• [THE TASK] Below are the records; count how many of their lines contain the word "compCLMOfContinuousLinearEquiv" and give that number only.
"""
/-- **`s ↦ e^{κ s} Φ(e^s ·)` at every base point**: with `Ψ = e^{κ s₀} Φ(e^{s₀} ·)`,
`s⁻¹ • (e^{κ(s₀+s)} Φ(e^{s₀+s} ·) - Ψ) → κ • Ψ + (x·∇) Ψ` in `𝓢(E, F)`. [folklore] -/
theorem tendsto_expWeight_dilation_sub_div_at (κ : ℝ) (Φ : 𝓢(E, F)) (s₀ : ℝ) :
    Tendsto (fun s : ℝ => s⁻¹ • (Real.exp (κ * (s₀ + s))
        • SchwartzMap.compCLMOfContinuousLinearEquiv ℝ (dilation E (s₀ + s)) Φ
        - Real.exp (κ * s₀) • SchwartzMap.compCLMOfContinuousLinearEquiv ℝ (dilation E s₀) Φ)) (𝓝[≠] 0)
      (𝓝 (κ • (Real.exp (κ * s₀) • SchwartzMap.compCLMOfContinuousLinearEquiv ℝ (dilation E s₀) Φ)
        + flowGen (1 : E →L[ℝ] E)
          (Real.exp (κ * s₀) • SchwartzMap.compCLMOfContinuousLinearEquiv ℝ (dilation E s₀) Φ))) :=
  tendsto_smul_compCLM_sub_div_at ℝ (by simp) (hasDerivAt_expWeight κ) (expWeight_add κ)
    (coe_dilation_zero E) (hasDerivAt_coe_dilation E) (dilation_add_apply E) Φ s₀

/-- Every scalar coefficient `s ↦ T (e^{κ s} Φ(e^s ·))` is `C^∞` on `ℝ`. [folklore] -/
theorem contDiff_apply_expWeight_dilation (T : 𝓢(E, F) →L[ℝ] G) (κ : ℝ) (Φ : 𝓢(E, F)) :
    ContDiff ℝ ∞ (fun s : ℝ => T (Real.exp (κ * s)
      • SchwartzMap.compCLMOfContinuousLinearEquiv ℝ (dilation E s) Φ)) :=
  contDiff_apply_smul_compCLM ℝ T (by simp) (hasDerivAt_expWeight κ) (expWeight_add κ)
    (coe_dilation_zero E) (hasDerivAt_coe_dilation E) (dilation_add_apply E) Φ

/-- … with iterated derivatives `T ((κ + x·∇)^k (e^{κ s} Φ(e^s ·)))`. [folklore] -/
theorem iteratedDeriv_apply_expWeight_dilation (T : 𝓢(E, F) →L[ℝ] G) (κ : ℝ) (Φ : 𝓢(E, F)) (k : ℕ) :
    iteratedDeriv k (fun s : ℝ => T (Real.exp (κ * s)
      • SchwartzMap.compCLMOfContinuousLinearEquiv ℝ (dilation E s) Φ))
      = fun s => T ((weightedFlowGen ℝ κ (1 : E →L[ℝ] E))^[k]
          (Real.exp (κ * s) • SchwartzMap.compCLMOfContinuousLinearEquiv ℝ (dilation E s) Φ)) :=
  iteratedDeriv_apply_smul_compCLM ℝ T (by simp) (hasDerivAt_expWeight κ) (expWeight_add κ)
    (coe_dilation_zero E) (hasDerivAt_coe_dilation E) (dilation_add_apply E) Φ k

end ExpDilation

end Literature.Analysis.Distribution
"""
• [WRITTEN ANSWER] 7